Echoing Christine Rosen, Andrew Sullivan has a thoughtful article on the cult of the iPod. He wonders just how good for society is the isolation that comes with personal technology:
Walk through any airport in the United States these days and you will see person after person gliding through the social ether as if on autopilot. Get on a subway and you’re surrounded by a bunch of Stepford commuters staring into mid-space as if anaesthetised by technology. Don’t ask, don’t tell, don’t overhear, don’t observe. Just tune in and tune out.
It wouldn’t be so worrying if it weren’t part of something even bigger. Americans are beginning to narrow their lives.
You get your news from your favourite blogs, the ones that won’t challenge your view of the world. You tune into a satellite radio service that also aims directly at a small market — for new age fanatics, liberal talk or Christian rock. Television is all cable. Culture is all subculture. Your cell phones can receive e-mail feeds of your favourite blogger’s latest thoughts — seconds after he has posted them — get sports scores for your team or stock quotes of your portfolio.
Good thoughts—especially the part about how “culture is all subculture.” Each of us tends to get comfortable in our own niche, and tuning out the rest of the world becomes as much a matter of propriety as it is a matter of protecting our own interests.
Technology should aid our interaction with the greater culture rather than define it.

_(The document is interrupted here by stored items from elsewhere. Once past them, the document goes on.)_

/-- `π` followed by `W̃⁻¹(R[x]/I²) → W⁻¹S` is the structure map `R[x, y] ↠ W⁻¹S`.
[cite: Hartshorne2010, Ex. 3.5, p. 25] -/
theorem thickeningLocalizationToLocalization_comp_compThickeningRingHom :
    (thickeningLocalizationToLocalization T W P L).comp (compThickeningRingHom W Q P L) =
      algebraMap (Q.comp P).Ring T := by
  refine MvPolynomial.ringHom_ext (fun r => ?_) (fun k => ?_)
  · rw [RingHom.comp_apply, compThickeningRingHom, eval₂Hom_C, RingHom.comp_apply,
      thickeningLocalizationToLocalization_algebraMap, AlgHom.commutes, ← IsScalarTower.algebraMap_apply,
      Generators.algebraMap_apply, MvPolynomial.algHom_C]
  · rw [RingHom.comp_apply, compThickeningRingHom, eval₂Hom_X', Generators.algebraMap_apply, aeval_X,
      Generators.comp_val]
    rcases k with j | i
    · rw [Sum.elim_inl, Sum.elim_inl, thickeningLocalizationToLocalization_thickeningLift]
    · rw [Sum.elim_inr, Sum.elim_inr, thickeningLocalizationToLocalization_algebraMap, thickeningToBase_mk,
        Generators.algebraMap_apply, aeval_X, Function.comp_apply]

/-- `π(J) ⊆ ker(W̃⁻¹(R[x]/I²) → W⁻¹S)`. [cite: Hartshorne2010, Ex. 3.5, p. 25] -/
theorem ker_comp_le_comap_compThickeningRingHom :
    (Q.comp P).ker ≤ Ideal.comap (compThickeningRingHom W Q P L)
      (RingHom.ker (thickeningLocalizationToLocalization T W P L)) := by
  intro p hp
  rw [Ideal.mem_comap, RingHom.mem_ker, ← RingHom.comp_apply,
    thickeningLocalizationToLocalization_comp_compThickeningRingHom, Generators.algebraMap_apply]
  exact Generators.aeval_val_eq_zero hp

I like technology, personal and otherwise, as much as the next geek, but I must be evermore wary of allowing technology to take center stage. Jesus warned of the salt losing its saltiness, and as a follower of Christ I need to take care to avoid the desalinized realms of the iWorld.

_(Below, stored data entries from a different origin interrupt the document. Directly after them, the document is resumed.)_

import Mathlib
import Summits.ResolutionOfSingularities.ResolutionOfSingularities.Theorems.CleanModels.Negative.CossartPiltant2019Thm15iFrameOrdTowerCurveChartIdeal
import HarnessLib

/-!
# Towards `CurveBlowupFacts 5`: the local blowing ups of a curve blow-up are itself or `O` (CurveBlowupFacts (c))

Support file (INPUTS seat res-inputs-p-cp15frame g2, 2026-08-28) for the residual hypothesis `CurveBlowupFacts 5` of
`CossartPiltant2019_thm_1_5_i_frame_false_of_curveBlowupFacts` (RETIRED statement F-110, crux `CleanModels`,
stmt-ResolutionOfSingularities-15917).  For the curve blow-up `B♯ = R[v/u₀]_{centre}` along `O = ord_𝔪`
(`…OrdTowerCurveChart`, `…OrdTowerCurveChartIdeal`: `𝔪_{B♯} = (u₀, w)`):

* `OrdWitness.eq_valuationSubring_of_isLocalBlowupAlong_maximalIdeal_of_range_le` — **blowing up the CLOSED POINT of any
  tower member containing `range (S → K)` and dominated by `O` gives `O`** (roadmap T3 generalised verbatim from the kind-`S`
  case `OrdWitness.eq_valuationSubring_of_isLocalBlowupAlong_maximalIdeal`: the chart generator has order `1` because
  `X₀ ∈ 𝔪`, and `a/b ∈ O` is `(a/u₀ᵐ)/(b/u₀ᵐ)`);
* `OrdWitness.ringKrullDim_Bsharp_le_two` — `dim B♯ ≤ 2` (Krull: `𝔪_{B♯}` is `2`-generated);
* `eq_maximalIdeal_of_ringKrullDim_quotient_eq_zero` — a regular centre of codimension `dim` is the closed point;
* `OrdWitness.isLocalBlowupAlong_Bsharp` — **CurveBlowupFacts (c)**: a local blowing up of a regular `B♯` along a centre with
  regular quotient is `B♯` (the centre is principal: Matsumura 14.2 with `dim B♯ ≤ 2`, then the trivial step
  `eq_of_isLocalBlowupAlong_of_span_singleton`) or `O` (the centre is the closed point).

Nothing here proves or refutes resolution of singularities in characteristic `p`; [OURS · NEGATIVE-SUPPORT] counted 0.
-/

noncomputable section

set_option linter.dupNamespace false -- mandated namespace of this single-conjunct summit

open MvPolynomial IsLocalRing
open Literature.AlgebraicGeometry.Resolution Literature.AlgebraicGeometry.Resolution.WeightedBlowup

namespace Summit.ResolutionOfSingularities.ResolutionOfSingularities.Theorems.CleanModels.Negative

/-- **A regular centre of codimension `dim A` is the closed point**: if `A/P` is a regular local ring of dimension `0` then
`P = 𝔪_A` (`emb dim A/P = 0`, so `A/P` is a field). [folklore] -/
theorem eq_maximalIdeal_of_ringKrullDim_quotient_eq_zero {A : Type} [CommRing A] [IsLocalRing A] {P : Ideal A}
    [IsRegularLocalRing (A ⧸ P)] (h : ringKrullDim (A ⧸ P) = 0) : P = maximalIdeal A := by
  have hfield : IsField (A ⧸ P) := by
    rw [IsLocalRing.isField_iff_maximalIdeal_eq]
    have h1 := IsRegularLocalRing.spanFinrank_maximalIdeal (R := A ⧸ P)
    rw [h] at h1
    have h2 : (maximalIdeal (A ⧸ P)).spanFinrank = 0 := by exact_mod_cast h1
    exact (Submodule.spanFinrank_eq_zero_iff_eq_bot (maximalIdeal (A ⧸ P)).fg_of_isNoetherianRing).mp h2
  exact IsLocalRing.eq_maximalIdeal (Ideal.Quotient.maximal_of_isField P hfield)

namespace OrdWitness

variable (p : ℕ) [hp : Fact p.Prime]

/-! ## 1. Blowing up the closed point of a member containing `range (S → K)` gives `O` -/

/-- **Roadmap T3, general member.**  Let `B` be a subring with `range (S → K) ≤ B ≤ O` which is local and its own localisation at
the centre of `O = ord_𝔪`.  If `B'` is a local blowing up of `B` along its maximal ideal with respect to `O`, then `B' = O`: the
chart generator `u₀` has order exactly `1` (`X₀ ∈ 𝔪_B` has order `1`, `u₀` has the least order in `𝔪_B`); a polynomial of order
`≥ m` lies in `(X)ᵐ`, whose image lies in `𝔪_Bᵐ`, so divided by `u₀ᵐ` it lies in `B[𝔪_B/u₀]`; hence `h = a/b ∈ O` (`ord a ≥ ord b = m`)
is `(a/u₀ᵐ)/(b/u₀ᵐ) ∈ B'`. [folklore] -/
theorem eq_valuationSubring_of_isLocalBlowupAlong_maximalIdeal_of_range_le (B B' : Subring (K p)) (hRB : Rg p ≤ B)
    (hBO : B ≤ (O p).toSubring) (hfix : locAtCentre B (O p) = B) [IsLocalRing B] {P : Ideal B} (hP : P = maximalIdeal B)
    (H : IsLocalBlowupAlong (O p) B P B') : B' = (O p).toSubring := by
  have htarget : B' ≤ (O p).toSubring := H.isLocalBlowup.target_le
  obtain ⟨-, u, u₀, hspan, hu₀, hne, hval, rfl⟩ := H
  set C := Subring.closure ((B : Set (K p)) ∪ (fun x : B => (x : K p) / u₀) '' ↑u) with hC
  have hequiv := Valuation.isEquiv_valuation_valuationSubring (ordVK p)
  have hdom : ∀ y : B, y ∈ maximalIdeal B ↔ ordVK p (y : K p) < 1 := fun y => by
    rw [mem_maximalIdeal_iff_valuation_lt_one hBO hfix y, valuation_O_lt_one_iff]
  -- the map `𝔽_p[X] → B` and its behaviour on `(X)`
  let ι : Poly p →+* B := (Subring.inclusion hRB).comp (toRange p)
  have hι : ∀ a : Poly p, ((ι a : B) : K p) = algebraMap (Poly p) (K p) a := fun a => coe_toRange p a
  have hιm : ∀ {a : Poly p}, a ∈ origin p → ι a ∈ maximalIdeal B := fun {a} ha => by
    rw [hdom, hι, ordVK_algebraMap]
    exact ordV_lt_one_of_mem p ha
  -- `u₀` has order exactly `1`
  have hu₀m : u₀ ∈ maximalIdeal B := hP ▸ hspan ▸ Ideal.subset_span hu₀
  have hu₀lt : ordVK p (u₀ : K p) < 1 := (hdom u₀).mp hu₀m
  have hX0m : ι (X 0) ∈ Ideal.span (↑u : Set B) := by
    rw [hspan, hP]
    exact hιm (by rw [RingHom.mem_ker, constantCoeff_X])
  have hX0le := (valuation_span_le p hBO hval hX0m).1
  rw [hι] at hX0le
  have hu₀v : ordVK p (u₀ : K p) = expNeg 1 := by
    apply eq_expNeg_one_of_le_of_lt _ hu₀lt
    rw [← ordVK_X0 p]
    exact (hequiv.le_iff_le).mpr hX0le
  have hu₀0 : (u₀ : K p) ≠ 0 := by
    intro e; have := hu₀v; rw [e, map_zero] at this; exact (expNeg_ne_zero 1) this.symm
  -- the ideals `J m = {y : 𝔽_p[X] | y / u₀ᵐ ∈ C}` contain `(X)ᵐ`
  let J : ℕ → Ideal (Poly p) := fun m =>
    { carrier := {y | algebraMap (Poly p) (K p) y / (u₀ : K p) ^ m ∈ C}
      add_mem' := fun {a b} ha hb => by
        show algebraMap (Poly p) (K p) (a + b) / (u₀ : K p) ^ m ∈ C
        rw [map_add, add_div]; exact C.add_mem ha hb
      zero_mem' := by
        show algebraMap (Poly p) (K p) 0 / (u₀ : K p) ^ m ∈ C
        rw [map_zero, zero_div]; exact C.zero_mem
      smul_mem' := fun c {a} ha => by
        show algebraMap (Poly p) (K p) (c • a) / (u₀ : K p) ^ m ∈ C
        rw [smul_eq_mul, map_mul, mul_div_assoc]
        refine C.mul_mem (Subring.subset_closure (Or.inl ?_)) ha
        rw [← hι]; exact (ι c).2 }
  have hJmem : ∀ m (y : Poly p), y ∈ J m ↔ algebraMap (Poly p) (K p) y / (u₀ : K p) ^ m ∈ C := fun m y => Iff.rfl
  have hJ0 : origin p ^ 0 ≤ J 0 := by
    intro y _
    rw [hJmem, pow_zero, div_one, ← hι]
    exact Subring.subset_closure (Or.inl (ι y).2)
  have hJ1 : origin p ≤ J 1 := by
    intro y hy
    rw [hJmem, pow_one, ← hι]
    have hy' : ι y ∈ Ideal.span (↑u : Set B) := by rw [hspan, hP]; exact hιm hy
    exact (valuation_span_le p hBO hval hy').2
  have hJmul : ∀ m n, J m * J n ≤ J (m + n) := by
    intro m n
    rw [Ideal.mul_le]
    intro r hr s hs
    rw [hJmem] at hr hs ⊢
    rw [map_mul, pow_add, ← div_mul_div_comm]
    exact C.mul_mem hr hs
  have hJpow : ∀ m, origin p ^ m ≤ J m := by
    intro m
    induction m with
    | zero => exact hJ0
    | succ m ih => rw [pow_succ]; exact (Ideal.mul_mono ih hJ1).trans (hJmul m 1)
  -- `O ≤ B'`
  refine le_antisymm htarget fun h hh => ?_
  have hh1 : ordVK p h ≤ 1 := (mem_O_iff p h).mp hh
  obtain ⟨a, b, hb, rfl⟩ := IsFractionRing.div_surjective (A := Poly p) h
  have hb0 : b ≠ 0 := nonZeroDivisors.ne_zero hb
  by_cases ha0 : a = 0
  · rw [ha0, map_zero, zero_div]; exact zero_mem _
  obtain ⟨m, hm⟩ := ENat.ne_top_iff_exists.mp (ord_ne_top p hb0)
  obtain ⟨n, hn⟩ := ENat.ne_top_iff_exists.mp (ord_ne_top p ha0)
  have hvb : ordVK p (algebraMap (Poly p) (K p) b) = expNeg m := by rw [ordVK_algebraMap, ordV_eq_expNeg p hb0 hm.symm]
  have hva : ordVK p (algebraMap (Poly p) (K p) a) = expNeg n := by rw [ordVK_algebraMap, ordV_eq_expNeg p ha0 hn.symm]
  have hmn : m ≤ n := by
    rw [map_div₀, hva, hvb, div_le_one₀ (pos_iff_ne_zero.mpr (expNeg_ne_zero m)), expNeg_le_expNeg] at hh1
    exact hh1
  have haJ : a ∈ J m := hJpow m ((le_ord_iff_mem_origin_pow p a m).mp (by rw [← hn]; exact_mod_cast hmn))
  have hbJ : b ∈ J m := hJpow m ((le_ord_iff_mem_origin_pow p b m).mp (by rw [← hm]))
  rw [hJmem] at haJ hbJ
  have hden' : ordVK p (algebraMap (Poly p) (K p) b / (u₀ : K p) ^ m) = 1 := by
    rw [map_div₀, map_pow, hvb, hu₀v, expNeg_one_pow, div_self (expNeg_ne_zero m)]
  have hden : (O p).valuation (algebraMap (Poly p) (K p) b / (u₀ : K p) ^ m) = 1 :=
    hequiv.eq_one_iff_eq_one.mp hden'
  refine ⟨_, haJ, _, hbJ, hden, ?_⟩
  rw [div_div_div_cancel_right₀ (pow_ne_zero _ hu₀0)]

/-! ## 2. `dim B♯ ≤ 2` and CurveBlowupFacts (c) -/

variable {p}
variable {x : Fin 3 → Rg p} (hx : Ideal.span (Set.range x) = maximalIdeal (Rg p))

include hx in
/-- **`dim B♯ ≤ 2`**: the maximal ideal `(u₀, w)` is `2`-generated (Krull). [folklore] -/
theorem ringKrullDim_Bsharp_le_two [IsRegularLocalRing (Bsharp p x)] : ringKrullDim (Bsharp p x) ≤ 2 := by
  classical
  have hm := maximalIdeal_Bsharp_eq_span hx
  set s : Finset (Bsharp p x) := {xB x 0, xB x 2} with hs
  have hscoe : (↑s : Set (Bsharp p x)) = {xB x 0, xB x 2} := by rw [hs, Finset.coe_pair]
  have hsub : (↑s : Set (Bsharp p x)) ⊆ Ring.jacobson (Bsharp p x) := by
    rw [ringJacobson_eq_maximalIdeal, hscoe, hm]
    exact Ideal.subset_span
  have hspan : Ideal.span (↑s : Set (Bsharp p x)) = maximalIdeal (Bsharp p x) := by rw [hscoe, hm]
  have h := ringKrullDim_le_ringKrullDim_quotient_add_card s hsub
  rw [hspan] at h
  have hq : ringKrullDim (Bsharp p x ⧸ maximalIdeal (Bsharp p x)) = 0 := by
    letI := Ideal.Quotient.field (maximalIdeal (Bsharp p x))
    exact ringKrullDim_eq_zero_of_field _
  rw [hq, zero_add] at h
  refine h.trans ?_
  have : s.card ≤ 2 := Finset.card_le_two
  exact_mod_cast this

include hx in
/-- **CurveBlowupFacts (c) for `B♯`**: a local blowing up of the regular local ring `B♯` along a centre `P'` with regular
quotient is `B♯` itself (if `P'` is not the closed point it is principal — Matsumura 14.2 with `dim B♯ ≤ 2` — and blowing up a
principal centre changes nothing) or `O` (if `P'` is the closed point). [folklore] -/
theorem isLocalBlowupAlong_Bsharp [IsRegularLocalRing (Bsharp p x)] (P' : Ideal (Bsharp p x)) (B' : Subring (K p))
    (hreg : IsRegularLocalRing (Bsharp p x ⧸ P')) (H : IsLocalBlowupAlong (O p) (Bsharp p x) P' B') :
    B' = Bsharp p x ∨ B' = (O p).toSubring := by
  by_cases hmax : P' = maximalIdeal (Bsharp p x)
  · exact Or.inr (eq_valuationSubring_of_isLocalBlowupAlong_maximalIdeal_of_range_le p (Bsharp p x) B' range_le_Bsharp
      (Bsharp_le_O hx) locAtCentre_Bsharp hmax H)
  left
  haveI := hreg
  have hPtop : P' ≠ ⊤ := by
    intro h
    haveI : Subsingleton (Bsharp p x ⧸ P') := Ideal.Quotient.subsingleton_iff.mpr h
    exact false_of_nontrivial_of_subsingleton (Bsharp p x ⧸ P')
  have hPle : P' ≤ maximalIdeal (Bsharp p x) := IsLocalRing.le_maximalIdeal hPtop
  obtain ⟨r, c, hc, hcP⟩ := exists_isRsopPart_span_range_eq hPle
  have hdim := hc.ringKrullDim_quotient_add
  rw [hcP] at hdim
  obtain ⟨k, hk⟩ := exists_nat_cast_eq_ringKrullDim (R := Bsharp p x ⧸ P')
  obtain ⟨d, hd⟩ := exists_nat_cast_eq_ringKrullDim (R := Bsharp p x)
  rw [hk, hd] at hdim
  have hkr : k + r = d := by
    have : ((k + r : ℕ) : WithBot ℕ∞) = (d : WithBot ℕ∞) := by push_cast; exact hdim
    exact_mod_cast this
  have hd2 : d ≤ 2 := by
    have h2 := ringKrullDim_Bsharp_le_two hx
    rw [hd] at h2
    have : (d : WithBot ℕ∞) ≤ ((2 : ℕ) : WithBot ℕ∞) := h2
    exact_mod_cast this
  -- `r ≠ 0`: the centre is nonzero
  have hr0 : r ≠ 0 := by
    rintro rfl
    have hbot : P' = ⊥ := by rw [← hcP, Set.range_eq_empty, Ideal.span_empty]
    obtain ⟨-, u', u₀', hspan', hu₀', hne', -, -⟩ := H
    have : u₀' ∈ P' := hspan' ▸ Ideal.subset_span hu₀'
    rw [hbot, Ideal.mem_bot] at this
    exact hne' this
  -- `r ≠ 2`: the centre is not the closed point
  have hr2 : r ≠ 2 := by
    rintro rfl
    have hk0 : k = 0 := by omega
    rw [hk0] at hk
    exact hmax (eq_maximalIdeal_of_ringKrullDim_quotient_eq_zero (by exact_mod_cast hk))
  obtain rfl : r = 1 := by omega
  -- principal centre: the trivial step
  haveI : IsLocalRing (Bsharp p x) := inferInstance
  exact eq_of_isLocalBlowupAlong_of_span_singleton locAtCentre_Bsharp (π := c 0) (by rw [← hcP, range_fin_one]) H

end OrdWitness

end Summit.ResolutionOfSingularities.ResolutionOfSingularities.Theorems.CleanModels.Negative

end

Great post! Am fighting right now the concept of being in the “comfort zone” vs. doing God’s will. Obviously I want to do God’s will, but fighting my way out of the comfort zone is not an easy war!!! Technology does make it easier.
But I’ll tell you one thing. Before the computer, I never paid much attention to current events – now that I hear voices that sound like mine, I am interested to listen. So, it’s not all bad.
The Net has become my primary means of collaborating, speaking out and interacting. I spend so much time at home that it serves as an ample social outlet.
Try taking public transportation for close to an hour a day, five days a week, and you’d panic if you left your iPod at home, too. I’m to the point where I need music AND reading material, not one or the other. Start chatting on the Metro in the morning, and you’ll get plenty of nasty stares. I do see Sullivan’s larger point, however, and I think we’ve become too “customized” and isolated.
I wondered how long it would take i-Jenn to add a relevant comment.